/-! ### The advective eddy torque is slaved by the sign -/

/-- **THE SIGN SLAVES THE ADVECTIVE EDDY TORQUE.**  For a `C¹` slice with `ω₃ ≥ 0` and `‖v‖ ≤ B` on the axis circle `S(r,z)`
(`r ≥ 0`): `|ℛ − ℛ_tilt| = |∮ (v_r − v̄_r) ω₃ dl| ≤ 2B · ∮ω₃ dl`, where `ℛ_tilt = ∮ (v_z − v̄_z) ω_r dl`. -/
theorem abs_remainder_sub_tilt_le {s r z B : ℝ} (hv : ContDiff ℝ 1 (v s)) (hsign : ∀ y, 0 ≤ ⟪curl (v s) y, e3⟫_ℝ)
    (hr : 0 ≤ r) (hB : ∀ θ : ℝ, ‖v s (cylPt r θ z)‖ ≤ B) :
    |remainder v r z s -
        ∫ θ in (0 : ℝ)..(2 * Real.pi), (⟪v s (cylPt r θ z), e3⟫_ℝ - meanZ v r z s) *
          ⟪curl (v s) (cylPt r θ z), eRang θ⟫_ℝ * r| ≤ 2 * B * vortCirc v r z s := by
  have hB0 : 0 ≤ B := (norm_nonneg _).trans (hB 0)
  have hvc : Continuous fun θ => v s (cylPt r θ z) := hv.continuous.comp (continuous_cylPt_θ r z)
  have hωc : Continuous fun θ => curl (v s) (cylPt r θ z) := (continuous_curl hv).comp (continuous_cylPt_θ r z)
  -- the two integrands
  have hTc : Continuous fun θ => (⟪v s (cylPt r θ z), e3⟫_ℝ - meanZ v r z s) * ⟪curl (v s) (cylPt r θ z), eRang θ⟫_ℝ * r :=
    (((hvc.inner continuous_const).sub continuous_const).mul (hωc.inner continuous_eR)).mul continuous_const
  have hAc : Continuous fun θ => (⟪v s (cylPt r θ z), eRang θ⟫_ℝ - meanR v r z s) * ⟪curl (v s) (cylPt r θ z), e3⟫_ℝ * r :=
    (((hvc.inner continuous_eR).sub continuous_const).mul (hωc.inner continuous_const)).mul continuous_const
  have hsplit : remainder v r z s =
      (∫ θ in (0 : ℝ)..(2 * Real.pi), (⟪v s (cylPt r θ z), e3⟫_ℝ - meanZ v r z s) * ⟪curl (v s) (cylPt r θ z), eRang θ⟫_ℝ * r) -
        ∫ θ in (0 : ℝ)..(2 * Real.pi), (⟪v s (cylPt r θ z), eRang θ⟫_ℝ - meanR v r z s) *
          ⟪curl (v s) (cylPt r θ z), e3⟫_ℝ * r := by
    rw [← intervalIntegral.integral_sub (hTc.intervalIntegrable _ _) (hAc.intervalIntegrable _ _)]
    simp only [remainder]
    refine intervalIntegral.integral_congr fun θ _ => ?_
    ring
  rw [hsplit, sub_sub_cancel_left, abs_neg]
  -- `|∫ (v_r − v̄_r) ω₃ r| ≤ ∫ 2B ω₃ r = 2B ∮ω₃`
  have hmR := abs_meanR_le (v := v) (s := s) (r := r) (z := z) hB
  have hpt : ∀ θ, |(⟪v s (cylPt r θ z), eRang θ⟫_ℝ - meanR v r z s) * ⟪curl (v s) (cylPt r θ z), e3⟫_ℝ * r| ≤
      2 * B * (⟪curl (v s) (cylPt r θ z), e3⟫_ℝ * r) := by
    intro θ
    have h1 : |⟪v s (cylPt r θ z), eRang θ⟫_ℝ - meanR v r z s| ≤ 2 * B := by
      have := abs_inner_eR_le (v s (cylPt r θ z)) θ
      have h := abs_sub (⟪v s (cylPt r θ z), eRang θ⟫_ℝ) (meanR v r z s)
      linarith [hB θ]
    have h2 : 0 ≤ ⟪curl (v s) (cylPt r θ z), e3⟫_ℝ * r := mul_nonneg (hsign _) hr
    rw [mul_assoc, abs_mul, abs_of_nonneg h2]
    exact mul_le_mul_of_nonneg_right h1 h2
  have hgc : Continuous fun θ => 2 * B * (⟪curl (v s) (cylPt r θ z), e3⟫_ℝ * r) :=
    continuous_const.mul ((hωc.inner continuous_const).mul continuous_const)
  have hle := intervalIntegral.norm_integral_le_of_norm_le (μ := volume) (a := 0) (b := 2 * Real.pi)
    (f := fun θ => (⟪v s (cylPt r θ z), eRang θ⟫_ℝ - meanR v r z s) * ⟪curl (v s) (cylPt r θ z), e3⟫_ℝ * r)
    (g := fun θ => 2 * B * (⟪curl (v s) (cylPt r θ z), e3⟫_ℝ * r)) (by positivity)
    (Eventually.of_forall fun θ _ => by rw [Real.norm_eq_abs]; exact hpt θ) (hgc.intervalIntegrable _ _)
  rw [Real.norm_eq_abs] at hle
  refine hle.trans (le_of_eq ?_)
  rw [intervalIntegral.integral_const_mul]
  rfl

/-! ### The census theorem with the tilting hypothesis only -/

/-- **THE EDDY-TILTING CENSUS THEOREM.**  A profile of the door's Type-I ancient Oseen-mild class with the AXIS-Type-I bound
`‖v(t,x)‖ ≤ D/(|x_h| + √(−t))`, the closed-hemisphere sign `⟪curl v, e₃⟫ ≥ 0`, and the ONE-SIDED bound on the eddy TILTING torque
alone, `∮_{S(r,z)} (v_z − v̄_z) ω_r dl ≤ A/(r + √(−s)) · ∮_{S(r,z)} ω₃ dl` for all `r > 0`, `z`, `s < 0`, is POLOIDAL: `⟪curl v, e₃⟫ ≡ 0`
on the slab.  (The advective eddy torque is slaved by the sign, `abs_remainder_sub_tilt_le` with `B = D/(r+√(−s))`; then the
one-sided eddy-torque Liouville theorem with the constant `A + 2D`.) -/
theorem inner_curl_e3_eq_zero_of_axisTypeI_tiltTorque_le (C D A : ℝ)
    (v : ℝ → EuclideanSpace ℝ (Fin 3) → EuclideanSpace ℝ (Fin 3))
    (hrate : HasTypeITimeDecay C v)
    (hcont : ContinuousOn (uncurry v) (Iio (0 : ℝ) ×ˢ univ))
    (hmild : ∀ s t : ℝ, s < t → t < 0 → ∀ x,
      v t x = UnboundedOperators.heatExtension (v s) (t - s) x - oseenDuhamel 1 s v v t x)
    (hdiv : ∀ t < 0, VectorCalculus.IsDivFree (v t))
    (hDax : ∀ t < 0, ∀ x : EuclideanSpace ℝ (Fin 3), ‖v t x‖ ≤ D / (cylRadius x + Real.sqrt (-t)))
    (hsign : ∀ s < 0, ∀ y, 0 ≤ ⟪curl (v s) y, (EuclideanSpace.single (2 : Fin 3) (1 : ℝ))⟫_ℝ)
    (hA : 0 ≤ A)
    (htilt : ∀ s < 0, ∀ r : ℝ, 0 < r → ∀ z : ℝ,
      (∫ θ in (0 : ℝ)..(2 * Real.pi), (⟪v s (cylPt r θ z), e3⟫_ℝ - meanZ v r z s) *
          ⟪curl (v s) (cylPt r θ z), eRang θ⟫_ℝ * r) ≤ A / (r + Real.sqrt (-s)) * vortCirc v r z s) :
    ∀ s < 0, ∀ y, ⟪curl (v s) y, (EuclideanSpace.single (2 : Fin 3) (1 : ℝ))⟫_ℝ = 0 := by
  have hsm : IsSmoothSpaceTimeOn (Iio (0 : ℝ)) v := isSmoothSpaceTimeOn_of_class hrate hcont hmild hdiv
  have hD : 0 ≤ D := axisBound_nonneg hDax
  refine inner_curl_e3_eq_zero_of_axisTypeI_remainder_le_oneSided C D (A + 2 * D) v hrate hcont hmild hdiv hDax hsign
    (by positivity) fun s hs r hr z => ?_
  have hv1 : ContDiff ℝ 1 (v s) := (hsm.contDiff_slice hs).of_le (by norm_cast)
  have hsq : 0 < Real.sqrt (-s) := Real.sqrt_pos.2 (by linarith)
  have hB : ∀ θ : ℝ, ‖v s (cylPt r θ z)‖ ≤ D / (r + Real.sqrt (-s)) := by
    intro θ
    have h := hDax s hs (cylPt r θ z)
    rwa [cylRadius_cylPt hr.le] at h
  have hsign' : ∀ y, 0 ≤ ⟪curl (v s) y, e3⟫_ℝ := hsign s hs
  have h1 := abs_remainder_sub_tilt_le (v := v) (z := z) hv1 hsign' hr.le hB
  have h2 := htilt s hs r hr z
  have h3 := (abs_le.1 h1).2
  have e : (A + 2 * D) / (r + Real.sqrt (-s)) * vortCirc v r z s =
      A / (r + Real.sqrt (-s)) * vortCirc v r z s + 2 * (D / (r + Real.sqrt (-s))) * vortCirc v r z s := by ring
  rw [e]
  linarith

/-- **Corollary (space–time Type-I subclass).** -/
theorem inner_curl_e3_eq_zero_of_hasTypeIDecay_tiltTorque_le (C D A : ℝ)
    (v : ℝ → EuclideanSpace ℝ (Fin 3) → EuclideanSpace ℝ (Fin 3))
    (hrate : HasTypeITimeDecay C v)
    (hcont : ContinuousOn (uncurry v) (Iio (0 : ℝ) ×ˢ univ))
    (hmild : ∀ s t : ℝ, s < t → t < 0 → ∀ x,
      v t x = UnboundedOperators.heatExtension (v s) (t - s) x - oseenDuhamel 1 s v v t x)
    (hdiv : ∀ t < 0, VectorCalculus.IsDivFree (v t)) (hDec : HasTypeIDecay D v)
    (hsign : ∀ s < 0, ∀ y, 0 ≤ ⟪curl (v s) y, (EuclideanSpace.single (2 : Fin 3) (1 : ℝ))⟫_ℝ)
    (hA : 0 ≤ A)
    (htilt : ∀ s < 0, ∀ r : ℝ, 0 < r → ∀ z : ℝ,
      (∫ θ in (0 : ℝ)..(2 * Real.pi), (⟪v s (cylPt r θ z), e3⟫_ℝ - meanZ v r z s) *
          ⟪curl (v s) (cylPt r θ z), eRang θ⟫_ℝ * r) ≤ A / (r + Real.sqrt (-s)) * vortCirc v r z s) :
    ∀ s < 0, ∀ y, ⟪curl (v s) y, (EuclideanSpace.single (2 : Fin 3) (1 : ℝ))⟫_ℝ = 0 :=
  inner_curl_e3_eq_zero_of_axisTypeI_tiltTorque_le C D A v hrate hcont hmild hdiv (axisBound_of_hasTypeIDecay hDec)
    hsign hA htilt

/-- **Corollary (no eddy tilting spin-up ⇒ poloidal).**  If on every axis circle the vertical-velocity fluctuation and the radial
vorticity are non-positively correlated, `∮ (v_z − v̄_z) ω_r dl ≤ 0`, a closed-hemisphere axis-Type-I profile is poloidal. -/
theorem inner_curl_e3_eq_zero_of_axisTypeI_tiltTorque_nonpos (C D : ℝ)
    (v : ℝ → EuclideanSpace ℝ (Fin 3) → EuclideanSpace ℝ (Fin 3))
    (hrate : HasTypeITimeDecay C v)
    (hcont : ContinuousOn (uncurry v) (Iio (0 : ℝ) ×ˢ univ))
    (hmild : ∀ s t : ℝ, s < t → t < 0 → ∀ x,
      v t x = UnboundedOperators.heatExtension (v s) (t - s) x - oseenDuhamel 1 s v v t x)
    (hdiv : ∀ t < 0, VectorCalculus.IsDivFree (v t))
    (hDax : ∀ t < 0, ∀ x : EuclideanSpace ℝ (Fin 3), ‖v t x‖ ≤ D / (cylRadius x + Real.sqrt (-t)))
    (hsign : ∀ s < 0, ∀ y, 0 ≤ ⟪curl (v s) y, (EuclideanSpace.single (2 : Fin 3) (1 : ℝ))⟫_ℝ)
    (htilt : ∀ s < 0, ∀ r : ℝ, 0 < r → ∀ z : ℝ,
      (∫ θ in (0 : ℝ)..(2 * Real.pi), (⟪v s (cylPt r θ z), e3⟫_ℝ - meanZ v r z s) *
          ⟪curl (v s) (cylPt r θ z), eRang θ⟫_ℝ * r) ≤ 0) :
    ∀ s < 0, ∀ y, ⟪curl (v s) y, (EuclideanSpace.single (2 : Fin 3) (1 : ℝ))⟫_ℝ = 0 :=
  inner_curl_e3_eq_zero_of_axisTypeI_tiltTorque_le C D 0 v hrate hcont hmild hdiv hDax hsign le_rfl
    fun s hs r hr z => (htilt s hs r hr z).trans (by
      rw [zero_div, zero_mul])

/-! ### The tilting torque is a vertical-shear correlation (appended, LEAD ns-hsw-p1 g5) -/

section ShearCorrelation

open Summit.NavierStokesRegularity.NavierStokesRegularity.Theorems.AveragedConeLiouville.CircleStokes (continuous_eT inner_e3 cylPt_two_pi)
open Summit.NavierStokesRegularity.NavierStokesRegularity.Theorems.AxisTwistDoorAveragedConeLiouvilleCylFrame
  (hasDerivAt_slice_comp_cylPt_θ inner_curl_eR_mul)
open Summit.NavierStokesRegularity.NavierStokesRegularity.Theorems.HalfSpaceWindowDoorCirculationCarryingRigidityEddyTorqueStrata
  (integral_sub_const_mul_deriv_eq_zero)

/-- **THE TILTING TORQUE IS A VERTICAL-SHEAR CORRELATION.**  On the axis circle `S(r,z)`, `ω_r r = ∂_θ v_z − r ∂_z v_θ` and
`∮ (v_z − v̄_z) ∂_θ v_z dθ = 0` by periodicity, so for a `C¹` slice
`∮ (v_z − v̄_z) ω_r dl = −r ∫₀^{2π} (v_z − v̄_z) ⟪∂_z v, e_θ⟫ dθ`: the eddy tilting torque is minus `r` times the correlation, around
the circle, of the vertical-velocity fluctuation with the vertical shear of the azimuthal velocity. -/
theorem tilt_eq_neg_shearCorrelation {s : ℝ} (hv : ContDiff ℝ 1 (v s)) (r z : ℝ) :
    (∫ θ in (0 : ℝ)..(2 * Real.pi), (⟪v s (cylPt r θ z), e3⟫_ℝ - meanZ v r z s) *
        ⟪curl (v s) (cylPt r θ z), eRang θ⟫_ℝ * r) =
      -(r * ∫ θ in (0 : ℝ)..(2 * Real.pi), (⟪v s (cylPt r θ z), e3⟫_ℝ - meanZ v r z s) *
        ⟪fderiv ℝ (v s) (cylPt r θ z) e3, eT θ⟫_ℝ) := by
  have hd : Differentiable ℝ (v s) := hv.differentiable one_ne_zero
  set a : ℝ → ℝ := fun θ => ⟪v s (cylPt r θ z), e3⟫_ℝ with ha
  set a' : ℝ → ℝ := fun θ => fderiv ℝ (v s) (cylPt r θ z) (r • eT θ) 2 with ha'
  set Z : ℝ := meanZ v r z s with hZ
  have haD : ∀ θ, HasDerivAt a (a' θ) θ := by
    intro θ
    have h := (hasDerivAt_slice_comp_cylPt_θ hd r θ z).inner ℝ (hasDerivAt_const θ e3)
    simpa [ha, ha', inner_e3] using h
  have hp := continuous_cylPt_θ r z
  have huc : Continuous fun θ => v s (cylPt r θ z) := hv.continuous.comp hp
  have hDc : Continuous fun θ => fderiv ℝ (v s) (cylPt r θ z) := (hv.continuous_fderiv one_ne_zero).comp hp
  have hac : Continuous a := huc.inner continuous_const
  have ha'c : Continuous a' :=
    (EuclideanSpace.proj (2 : Fin 3) : EuclideanSpace ℝ (Fin 3) →L[ℝ] ℝ).continuous.comp
      (hDc.clm_apply (continuous_eT.const_smul r))
  have hshc : Continuous fun θ => ⟪fderiv ℝ (v s) (cylPt r θ z) e3, eT θ⟫_ℝ := (hDc.clm_apply continuous_const).inner continuous_eT
  -- pointwise: `(a − Z) ω_r r = (a − Z) a' − r (a − Z) ⟪Dv e₃, e_θ⟫`
  have hpt : ∀ θ, (⟪v s (cylPt r θ z), e3⟫_ℝ - Z) * ⟪curl (v s) (cylPt r θ z), eRang θ⟫_ℝ * r =
      (a θ - Z) * a' θ - r * ((a θ - Z) * ⟪fderiv ℝ (v s) (cylPt r θ z) e3, eT θ⟫_ℝ) := by
    intro θ
    rw [mul_assoc, inner_curl_eR_mul (v s) r θ z]
    simp only [ha, ha']
    ring
  have hI1 : ∫ θ in (0 : ℝ)..(2 * Real.pi), (a θ - Z) * a' θ = 0 :=
    integral_sub_const_mul_deriv_eq_zero haD ha'c (by simp only [ha, cylPt_two_pi]) Z
  have i1 : IntervalIntegrable (fun θ => (a θ - Z) * a' θ) MeasureTheory.volume 0 (2 * Real.pi) :=
    ((hac.sub continuous_const).mul ha'c).intervalIntegrable _ _
  have i2 : IntervalIntegrable (fun θ => r * ((a θ - Z) * ⟪fderiv ℝ (v s) (cylPt r θ z) e3, eT θ⟫_ℝ))
      MeasureTheory.volume 0 (2 * Real.pi) :=
    (continuous_const.mul ((hac.sub continuous_const).mul hshc)).intervalIntegrable _ _
  rw [intervalIntegral.integral_congr (fun θ _ => hpt θ), intervalIntegral.integral_sub i1 i2, hI1,
    intervalIntegral.integral_const_mul, zero_sub]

» Your instructions:
Copy verbatim, from the listing above, each line from the one containing "A VERTICAL-SHEAR CORRELATION.**" down to the one containing "v̄_z) ∂_θ v_z", inclusive.

» Result:
/-- **THE TILTING TORQUE IS A VERTICAL-SHEAR CORRELATION.**  On the axis circle `S(r,z)`, `ω_r r = ∂_θ v_z − r ∂_z v_θ` and
`∮ (v_z − v̄_z) ∂_θ v_z dθ = 0` by periodicity, so for a `C¹` slice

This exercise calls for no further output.